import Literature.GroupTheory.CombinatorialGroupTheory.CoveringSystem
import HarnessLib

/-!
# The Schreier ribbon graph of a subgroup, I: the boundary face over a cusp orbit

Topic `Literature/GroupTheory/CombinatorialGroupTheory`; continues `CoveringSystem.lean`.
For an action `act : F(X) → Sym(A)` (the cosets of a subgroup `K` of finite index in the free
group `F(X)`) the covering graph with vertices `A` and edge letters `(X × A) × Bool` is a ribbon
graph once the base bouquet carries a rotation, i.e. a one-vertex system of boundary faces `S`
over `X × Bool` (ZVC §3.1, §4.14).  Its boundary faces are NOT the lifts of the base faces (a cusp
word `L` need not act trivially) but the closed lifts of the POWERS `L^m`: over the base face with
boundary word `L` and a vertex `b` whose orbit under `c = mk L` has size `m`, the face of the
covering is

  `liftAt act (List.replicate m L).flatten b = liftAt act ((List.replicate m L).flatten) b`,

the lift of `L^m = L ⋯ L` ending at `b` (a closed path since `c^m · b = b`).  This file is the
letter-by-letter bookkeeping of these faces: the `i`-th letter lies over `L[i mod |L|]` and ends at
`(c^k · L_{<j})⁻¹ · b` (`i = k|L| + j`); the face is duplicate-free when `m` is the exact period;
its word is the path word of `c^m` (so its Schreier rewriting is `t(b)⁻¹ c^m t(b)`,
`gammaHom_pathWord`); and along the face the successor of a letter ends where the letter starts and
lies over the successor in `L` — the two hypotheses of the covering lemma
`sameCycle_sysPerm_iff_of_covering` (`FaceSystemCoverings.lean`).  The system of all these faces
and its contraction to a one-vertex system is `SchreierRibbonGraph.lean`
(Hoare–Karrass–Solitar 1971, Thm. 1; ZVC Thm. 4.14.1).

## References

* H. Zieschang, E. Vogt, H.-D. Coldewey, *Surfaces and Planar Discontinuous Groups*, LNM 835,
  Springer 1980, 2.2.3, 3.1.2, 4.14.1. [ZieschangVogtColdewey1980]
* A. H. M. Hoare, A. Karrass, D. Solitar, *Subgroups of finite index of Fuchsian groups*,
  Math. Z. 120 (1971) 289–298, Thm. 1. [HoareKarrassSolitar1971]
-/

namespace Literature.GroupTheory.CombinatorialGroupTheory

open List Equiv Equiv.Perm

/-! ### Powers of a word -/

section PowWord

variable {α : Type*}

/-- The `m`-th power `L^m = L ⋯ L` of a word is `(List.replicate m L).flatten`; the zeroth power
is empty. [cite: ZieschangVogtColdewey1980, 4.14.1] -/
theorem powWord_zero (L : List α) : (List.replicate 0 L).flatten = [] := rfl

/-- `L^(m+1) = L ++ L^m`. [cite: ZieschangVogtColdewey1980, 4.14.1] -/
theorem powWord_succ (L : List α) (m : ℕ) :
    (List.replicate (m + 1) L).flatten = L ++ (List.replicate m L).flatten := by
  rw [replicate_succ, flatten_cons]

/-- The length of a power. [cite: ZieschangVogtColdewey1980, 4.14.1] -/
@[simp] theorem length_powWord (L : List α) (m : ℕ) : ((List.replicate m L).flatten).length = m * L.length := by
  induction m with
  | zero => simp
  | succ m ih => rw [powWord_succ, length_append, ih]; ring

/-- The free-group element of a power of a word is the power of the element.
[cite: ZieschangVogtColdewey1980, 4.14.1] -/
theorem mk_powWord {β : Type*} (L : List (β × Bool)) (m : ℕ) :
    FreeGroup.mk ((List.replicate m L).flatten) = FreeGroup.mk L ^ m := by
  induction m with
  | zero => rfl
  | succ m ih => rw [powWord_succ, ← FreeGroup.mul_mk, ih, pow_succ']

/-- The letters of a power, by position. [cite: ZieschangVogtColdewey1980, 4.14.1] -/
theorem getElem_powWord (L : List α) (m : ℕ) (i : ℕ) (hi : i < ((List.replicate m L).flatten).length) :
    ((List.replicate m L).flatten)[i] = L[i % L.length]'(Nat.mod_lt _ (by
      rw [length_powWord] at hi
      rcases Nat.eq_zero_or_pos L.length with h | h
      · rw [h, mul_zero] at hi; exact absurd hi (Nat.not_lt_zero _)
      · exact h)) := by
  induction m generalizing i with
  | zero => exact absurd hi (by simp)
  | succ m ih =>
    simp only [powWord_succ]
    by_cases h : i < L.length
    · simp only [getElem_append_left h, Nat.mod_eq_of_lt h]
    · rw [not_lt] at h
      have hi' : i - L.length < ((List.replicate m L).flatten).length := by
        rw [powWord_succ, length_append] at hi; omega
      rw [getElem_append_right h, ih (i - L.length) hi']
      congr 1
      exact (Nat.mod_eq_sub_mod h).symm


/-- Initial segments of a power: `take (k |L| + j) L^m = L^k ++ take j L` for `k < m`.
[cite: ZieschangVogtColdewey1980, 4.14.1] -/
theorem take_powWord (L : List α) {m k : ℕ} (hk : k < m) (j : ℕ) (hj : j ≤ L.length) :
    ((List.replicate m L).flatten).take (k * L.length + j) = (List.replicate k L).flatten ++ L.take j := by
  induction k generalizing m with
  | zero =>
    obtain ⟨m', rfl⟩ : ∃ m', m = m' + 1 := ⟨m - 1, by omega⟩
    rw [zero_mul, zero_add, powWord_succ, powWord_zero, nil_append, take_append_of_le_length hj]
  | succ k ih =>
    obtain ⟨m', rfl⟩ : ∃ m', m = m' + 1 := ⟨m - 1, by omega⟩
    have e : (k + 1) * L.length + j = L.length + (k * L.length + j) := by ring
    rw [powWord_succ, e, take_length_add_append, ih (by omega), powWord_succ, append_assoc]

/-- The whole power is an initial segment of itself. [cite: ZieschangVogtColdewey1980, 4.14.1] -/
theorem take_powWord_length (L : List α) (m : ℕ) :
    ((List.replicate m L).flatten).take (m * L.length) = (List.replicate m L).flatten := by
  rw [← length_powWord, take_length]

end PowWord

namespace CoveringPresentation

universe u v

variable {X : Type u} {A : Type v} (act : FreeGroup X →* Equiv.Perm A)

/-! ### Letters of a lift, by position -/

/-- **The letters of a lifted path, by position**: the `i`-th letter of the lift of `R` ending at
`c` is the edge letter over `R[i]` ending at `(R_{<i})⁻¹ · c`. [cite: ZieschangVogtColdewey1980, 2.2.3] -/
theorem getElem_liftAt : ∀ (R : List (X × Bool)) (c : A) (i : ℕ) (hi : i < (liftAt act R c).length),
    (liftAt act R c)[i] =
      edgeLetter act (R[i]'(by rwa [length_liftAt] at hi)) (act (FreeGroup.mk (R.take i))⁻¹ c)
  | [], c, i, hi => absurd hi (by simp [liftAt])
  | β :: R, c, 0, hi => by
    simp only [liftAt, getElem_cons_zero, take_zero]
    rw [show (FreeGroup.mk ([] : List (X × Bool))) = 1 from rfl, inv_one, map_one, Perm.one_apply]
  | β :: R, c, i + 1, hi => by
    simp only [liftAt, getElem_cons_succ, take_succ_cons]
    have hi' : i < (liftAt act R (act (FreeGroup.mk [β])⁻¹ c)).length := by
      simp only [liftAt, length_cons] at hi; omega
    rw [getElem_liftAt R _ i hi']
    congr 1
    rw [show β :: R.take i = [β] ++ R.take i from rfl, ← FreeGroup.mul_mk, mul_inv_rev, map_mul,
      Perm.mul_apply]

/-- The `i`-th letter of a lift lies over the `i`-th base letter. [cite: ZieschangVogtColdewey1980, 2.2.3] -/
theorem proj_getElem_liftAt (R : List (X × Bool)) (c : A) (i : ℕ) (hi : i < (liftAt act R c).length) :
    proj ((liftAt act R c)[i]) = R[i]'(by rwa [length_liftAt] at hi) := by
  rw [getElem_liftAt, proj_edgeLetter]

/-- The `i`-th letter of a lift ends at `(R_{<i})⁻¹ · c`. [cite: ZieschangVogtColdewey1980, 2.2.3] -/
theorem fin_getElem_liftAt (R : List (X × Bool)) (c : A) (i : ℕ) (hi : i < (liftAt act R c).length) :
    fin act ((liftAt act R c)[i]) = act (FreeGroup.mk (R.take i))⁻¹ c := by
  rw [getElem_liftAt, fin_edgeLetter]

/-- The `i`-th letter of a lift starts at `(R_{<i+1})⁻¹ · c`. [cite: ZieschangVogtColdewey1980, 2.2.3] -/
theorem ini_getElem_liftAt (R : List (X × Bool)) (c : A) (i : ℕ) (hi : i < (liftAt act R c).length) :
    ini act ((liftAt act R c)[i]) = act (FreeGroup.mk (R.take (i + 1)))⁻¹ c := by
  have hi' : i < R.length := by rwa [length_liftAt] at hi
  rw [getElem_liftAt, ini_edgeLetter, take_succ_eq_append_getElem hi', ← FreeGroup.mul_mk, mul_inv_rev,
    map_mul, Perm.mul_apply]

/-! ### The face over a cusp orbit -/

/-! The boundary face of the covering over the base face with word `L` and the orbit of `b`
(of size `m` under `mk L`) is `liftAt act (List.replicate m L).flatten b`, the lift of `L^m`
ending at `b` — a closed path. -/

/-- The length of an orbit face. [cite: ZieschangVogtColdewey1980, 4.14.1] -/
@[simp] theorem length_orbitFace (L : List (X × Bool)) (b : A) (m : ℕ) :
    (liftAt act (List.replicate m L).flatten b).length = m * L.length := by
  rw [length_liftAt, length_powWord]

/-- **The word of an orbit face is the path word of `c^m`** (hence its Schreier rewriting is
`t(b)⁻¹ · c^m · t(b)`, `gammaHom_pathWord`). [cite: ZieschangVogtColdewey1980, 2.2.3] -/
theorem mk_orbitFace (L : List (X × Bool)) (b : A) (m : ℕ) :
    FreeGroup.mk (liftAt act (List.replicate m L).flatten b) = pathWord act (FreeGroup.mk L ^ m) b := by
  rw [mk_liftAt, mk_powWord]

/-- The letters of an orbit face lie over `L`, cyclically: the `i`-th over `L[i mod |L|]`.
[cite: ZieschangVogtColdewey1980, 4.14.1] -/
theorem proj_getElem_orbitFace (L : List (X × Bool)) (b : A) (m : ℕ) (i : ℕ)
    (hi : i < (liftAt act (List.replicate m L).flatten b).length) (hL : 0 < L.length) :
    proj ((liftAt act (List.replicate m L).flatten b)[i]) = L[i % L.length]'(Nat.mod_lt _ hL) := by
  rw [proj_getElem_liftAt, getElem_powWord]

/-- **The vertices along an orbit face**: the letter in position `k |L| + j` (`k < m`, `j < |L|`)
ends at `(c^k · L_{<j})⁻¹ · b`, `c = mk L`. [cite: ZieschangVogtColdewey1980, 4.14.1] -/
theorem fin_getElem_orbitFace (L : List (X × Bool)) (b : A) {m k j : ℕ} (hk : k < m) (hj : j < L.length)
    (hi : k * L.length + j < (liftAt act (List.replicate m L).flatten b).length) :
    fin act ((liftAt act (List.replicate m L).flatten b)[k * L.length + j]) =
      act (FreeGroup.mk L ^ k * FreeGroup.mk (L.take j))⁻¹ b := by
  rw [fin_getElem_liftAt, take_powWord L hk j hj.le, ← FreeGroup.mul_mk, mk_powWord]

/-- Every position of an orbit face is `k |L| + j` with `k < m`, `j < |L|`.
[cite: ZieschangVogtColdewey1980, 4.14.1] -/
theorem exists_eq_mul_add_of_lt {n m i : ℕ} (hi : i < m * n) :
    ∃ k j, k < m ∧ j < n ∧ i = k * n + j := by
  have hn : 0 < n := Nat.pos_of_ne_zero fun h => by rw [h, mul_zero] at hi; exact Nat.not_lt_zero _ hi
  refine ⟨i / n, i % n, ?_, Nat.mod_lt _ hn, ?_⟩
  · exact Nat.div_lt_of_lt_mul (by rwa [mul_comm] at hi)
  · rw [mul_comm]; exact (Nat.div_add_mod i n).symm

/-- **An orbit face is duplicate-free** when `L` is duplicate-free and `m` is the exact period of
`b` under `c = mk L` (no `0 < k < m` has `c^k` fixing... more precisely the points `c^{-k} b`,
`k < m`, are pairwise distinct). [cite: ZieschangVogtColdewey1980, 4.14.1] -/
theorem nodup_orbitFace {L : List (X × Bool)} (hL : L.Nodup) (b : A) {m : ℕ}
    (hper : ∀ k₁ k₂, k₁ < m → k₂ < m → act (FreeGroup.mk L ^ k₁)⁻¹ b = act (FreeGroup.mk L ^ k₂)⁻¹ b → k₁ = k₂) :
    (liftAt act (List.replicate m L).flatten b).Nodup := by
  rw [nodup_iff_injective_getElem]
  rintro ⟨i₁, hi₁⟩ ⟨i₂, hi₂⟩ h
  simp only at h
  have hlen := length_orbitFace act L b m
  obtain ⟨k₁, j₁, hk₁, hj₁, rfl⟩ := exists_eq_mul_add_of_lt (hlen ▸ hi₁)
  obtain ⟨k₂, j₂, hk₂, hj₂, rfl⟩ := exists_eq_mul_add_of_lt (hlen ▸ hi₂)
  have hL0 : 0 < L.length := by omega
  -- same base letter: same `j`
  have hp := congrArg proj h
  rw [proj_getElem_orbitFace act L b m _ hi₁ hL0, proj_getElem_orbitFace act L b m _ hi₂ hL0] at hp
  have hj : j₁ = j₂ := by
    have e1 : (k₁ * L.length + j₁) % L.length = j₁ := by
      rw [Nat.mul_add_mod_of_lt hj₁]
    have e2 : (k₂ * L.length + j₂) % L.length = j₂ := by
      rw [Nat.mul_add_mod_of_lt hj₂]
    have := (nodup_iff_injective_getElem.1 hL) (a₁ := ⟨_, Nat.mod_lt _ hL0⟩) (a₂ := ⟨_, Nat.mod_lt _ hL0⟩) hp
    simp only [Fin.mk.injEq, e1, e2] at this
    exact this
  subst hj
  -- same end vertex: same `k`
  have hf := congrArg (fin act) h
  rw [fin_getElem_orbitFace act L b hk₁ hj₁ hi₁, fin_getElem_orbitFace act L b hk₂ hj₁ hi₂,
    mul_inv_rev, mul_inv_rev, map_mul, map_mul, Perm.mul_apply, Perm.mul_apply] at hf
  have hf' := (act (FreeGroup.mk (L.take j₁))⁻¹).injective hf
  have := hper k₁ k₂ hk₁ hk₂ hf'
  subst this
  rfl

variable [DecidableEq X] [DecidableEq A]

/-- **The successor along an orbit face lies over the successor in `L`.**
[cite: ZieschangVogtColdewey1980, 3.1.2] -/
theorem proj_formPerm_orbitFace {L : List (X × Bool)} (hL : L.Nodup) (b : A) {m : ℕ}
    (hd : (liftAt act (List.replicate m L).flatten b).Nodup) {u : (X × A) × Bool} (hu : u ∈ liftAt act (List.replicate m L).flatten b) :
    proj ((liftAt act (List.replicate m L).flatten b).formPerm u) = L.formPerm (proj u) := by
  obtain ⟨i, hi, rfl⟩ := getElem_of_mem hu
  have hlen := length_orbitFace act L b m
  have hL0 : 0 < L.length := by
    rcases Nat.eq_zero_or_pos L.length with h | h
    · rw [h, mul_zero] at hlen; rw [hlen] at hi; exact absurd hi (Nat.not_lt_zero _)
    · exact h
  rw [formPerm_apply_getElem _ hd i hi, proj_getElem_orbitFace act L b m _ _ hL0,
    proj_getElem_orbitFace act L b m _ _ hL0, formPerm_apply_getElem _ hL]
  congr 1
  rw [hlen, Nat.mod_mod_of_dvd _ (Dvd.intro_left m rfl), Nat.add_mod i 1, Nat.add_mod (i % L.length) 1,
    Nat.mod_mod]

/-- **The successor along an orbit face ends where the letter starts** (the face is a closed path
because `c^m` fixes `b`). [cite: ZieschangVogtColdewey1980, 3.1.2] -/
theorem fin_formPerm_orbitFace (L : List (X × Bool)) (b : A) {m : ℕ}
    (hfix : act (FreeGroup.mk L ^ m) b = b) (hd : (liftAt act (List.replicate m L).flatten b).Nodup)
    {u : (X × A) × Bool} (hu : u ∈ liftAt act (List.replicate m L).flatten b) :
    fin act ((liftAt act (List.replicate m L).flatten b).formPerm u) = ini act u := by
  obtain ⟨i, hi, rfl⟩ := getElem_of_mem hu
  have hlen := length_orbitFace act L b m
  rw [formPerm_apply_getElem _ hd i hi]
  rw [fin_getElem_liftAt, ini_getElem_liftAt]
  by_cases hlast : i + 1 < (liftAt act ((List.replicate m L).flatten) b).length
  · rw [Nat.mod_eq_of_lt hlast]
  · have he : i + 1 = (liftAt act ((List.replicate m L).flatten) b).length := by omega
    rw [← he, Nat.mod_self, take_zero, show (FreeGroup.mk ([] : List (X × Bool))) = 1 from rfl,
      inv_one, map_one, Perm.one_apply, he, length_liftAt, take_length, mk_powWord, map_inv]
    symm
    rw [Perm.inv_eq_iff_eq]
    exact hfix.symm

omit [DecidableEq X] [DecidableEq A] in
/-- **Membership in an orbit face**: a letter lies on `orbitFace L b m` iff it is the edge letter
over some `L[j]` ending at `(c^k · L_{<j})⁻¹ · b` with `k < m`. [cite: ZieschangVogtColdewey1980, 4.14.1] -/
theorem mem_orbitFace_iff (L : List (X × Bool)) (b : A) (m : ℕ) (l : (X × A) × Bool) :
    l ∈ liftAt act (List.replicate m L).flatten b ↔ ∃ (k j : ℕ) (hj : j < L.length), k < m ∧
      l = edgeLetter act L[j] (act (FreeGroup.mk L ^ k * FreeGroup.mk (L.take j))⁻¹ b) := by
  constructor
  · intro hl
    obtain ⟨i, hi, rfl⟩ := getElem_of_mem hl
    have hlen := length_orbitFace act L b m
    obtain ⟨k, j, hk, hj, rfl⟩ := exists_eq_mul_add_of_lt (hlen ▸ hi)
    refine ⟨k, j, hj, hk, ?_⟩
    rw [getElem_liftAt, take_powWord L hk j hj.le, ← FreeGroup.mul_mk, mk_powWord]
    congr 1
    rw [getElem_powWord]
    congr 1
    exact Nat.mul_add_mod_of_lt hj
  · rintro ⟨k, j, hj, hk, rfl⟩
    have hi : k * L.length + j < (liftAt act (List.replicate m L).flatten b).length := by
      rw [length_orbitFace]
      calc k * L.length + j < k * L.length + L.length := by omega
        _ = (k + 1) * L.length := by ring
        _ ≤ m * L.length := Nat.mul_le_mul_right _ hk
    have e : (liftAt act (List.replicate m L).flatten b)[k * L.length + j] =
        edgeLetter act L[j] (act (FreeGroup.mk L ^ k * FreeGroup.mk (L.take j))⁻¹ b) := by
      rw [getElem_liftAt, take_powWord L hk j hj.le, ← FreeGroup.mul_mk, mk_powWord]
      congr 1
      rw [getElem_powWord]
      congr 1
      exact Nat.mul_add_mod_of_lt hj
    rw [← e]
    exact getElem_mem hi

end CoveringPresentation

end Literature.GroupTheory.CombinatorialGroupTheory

..........

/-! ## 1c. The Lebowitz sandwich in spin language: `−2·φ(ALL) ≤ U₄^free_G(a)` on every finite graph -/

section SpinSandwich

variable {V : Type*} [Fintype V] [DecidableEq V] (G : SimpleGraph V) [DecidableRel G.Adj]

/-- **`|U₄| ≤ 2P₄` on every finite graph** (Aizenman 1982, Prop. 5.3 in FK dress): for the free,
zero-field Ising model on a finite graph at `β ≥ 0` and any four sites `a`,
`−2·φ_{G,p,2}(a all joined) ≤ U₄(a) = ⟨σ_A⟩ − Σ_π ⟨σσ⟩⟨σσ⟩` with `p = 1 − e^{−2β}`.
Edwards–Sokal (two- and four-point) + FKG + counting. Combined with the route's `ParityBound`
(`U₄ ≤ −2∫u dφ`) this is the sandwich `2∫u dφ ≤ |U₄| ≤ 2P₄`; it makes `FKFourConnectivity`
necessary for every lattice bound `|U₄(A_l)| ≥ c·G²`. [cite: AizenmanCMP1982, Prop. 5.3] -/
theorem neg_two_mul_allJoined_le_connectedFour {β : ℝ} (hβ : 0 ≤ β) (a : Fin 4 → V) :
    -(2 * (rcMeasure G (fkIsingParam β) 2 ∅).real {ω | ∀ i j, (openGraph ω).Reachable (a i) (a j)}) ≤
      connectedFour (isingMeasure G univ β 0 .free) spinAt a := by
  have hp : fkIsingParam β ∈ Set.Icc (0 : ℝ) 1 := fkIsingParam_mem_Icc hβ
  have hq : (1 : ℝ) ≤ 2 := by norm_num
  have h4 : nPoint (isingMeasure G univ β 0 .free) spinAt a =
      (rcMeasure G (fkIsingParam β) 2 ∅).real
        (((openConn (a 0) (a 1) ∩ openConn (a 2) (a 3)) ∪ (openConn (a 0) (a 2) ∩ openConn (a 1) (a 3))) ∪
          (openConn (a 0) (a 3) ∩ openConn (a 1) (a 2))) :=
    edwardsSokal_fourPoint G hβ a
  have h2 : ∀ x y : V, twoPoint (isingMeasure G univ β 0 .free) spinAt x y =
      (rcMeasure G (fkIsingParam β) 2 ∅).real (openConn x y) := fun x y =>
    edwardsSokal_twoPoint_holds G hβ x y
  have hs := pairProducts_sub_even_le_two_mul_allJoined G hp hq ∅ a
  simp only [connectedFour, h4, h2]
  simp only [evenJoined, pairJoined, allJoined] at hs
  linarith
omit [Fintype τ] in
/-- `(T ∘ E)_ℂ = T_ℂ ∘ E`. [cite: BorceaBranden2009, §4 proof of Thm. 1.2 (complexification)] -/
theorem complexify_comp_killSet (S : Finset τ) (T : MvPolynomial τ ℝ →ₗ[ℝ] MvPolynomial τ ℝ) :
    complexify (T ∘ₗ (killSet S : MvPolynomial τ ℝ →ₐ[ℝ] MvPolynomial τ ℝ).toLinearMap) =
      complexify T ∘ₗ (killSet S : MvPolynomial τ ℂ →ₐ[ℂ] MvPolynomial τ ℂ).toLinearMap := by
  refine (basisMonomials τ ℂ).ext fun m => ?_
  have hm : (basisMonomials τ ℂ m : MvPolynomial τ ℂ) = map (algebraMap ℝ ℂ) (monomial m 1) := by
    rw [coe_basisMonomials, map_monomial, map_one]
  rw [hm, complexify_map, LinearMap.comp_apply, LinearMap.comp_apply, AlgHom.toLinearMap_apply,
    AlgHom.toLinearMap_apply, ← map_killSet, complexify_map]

..........

Please output the lines of the listing above that fall in the stretch from the one with "have hq : (1 : ℝ) ≤ 2 := by norm_num" through the one with "theorem complexify_comp_killSet (S", exactly and only those.

* Solution to the exercise
  have hq : (1 : ℝ) ≤ 2 := by norm_num
  have h4 : nPoint (isingMeasure G univ β 0 .free) spinAt a =
      (rcMeasure G (fkIsingParam β) 2 ∅).real
        (((openConn (a 0) (a 1) ∩ openConn (a 2) (a 3)) ∪ (openConn (a 0) (a 2) ∩ openConn (a 1) (a 3))) ∪
          (openConn (a 0) (a 3) ∩ openConn (a 1) (a 2))) :=
    edwardsSokal_fourPoint G hβ a
  have h2 : ∀ x y : V, twoPoint (isingMeasure G univ β 0 .free) spinAt x y =
      (rcMeasure G (fkIsingParam β) 2 ∅).real (openConn x y) := fun x y =>
    edwardsSokal_twoPoint_holds G hβ x y
  have hs := pairProducts_sub_even_le_two_mul_allJoined G hp hq ∅ a
  simp only [connectedFour, h4, h2]
  simp only [evenJoined, pairJoined, allJoined] at hs
  linarith
omit [Fintype τ] in
/-- `(T ∘ E)_ℂ = T_ℂ ∘ E`. [cite: BorceaBranden2009, §4 proof of Thm. 1.2 (complexification)] -/
theorem complexify_comp_killSet (S : Finset τ) (T : MvPolynomial τ ℝ →ₗ[ℝ] MvPolynomial τ ℝ) :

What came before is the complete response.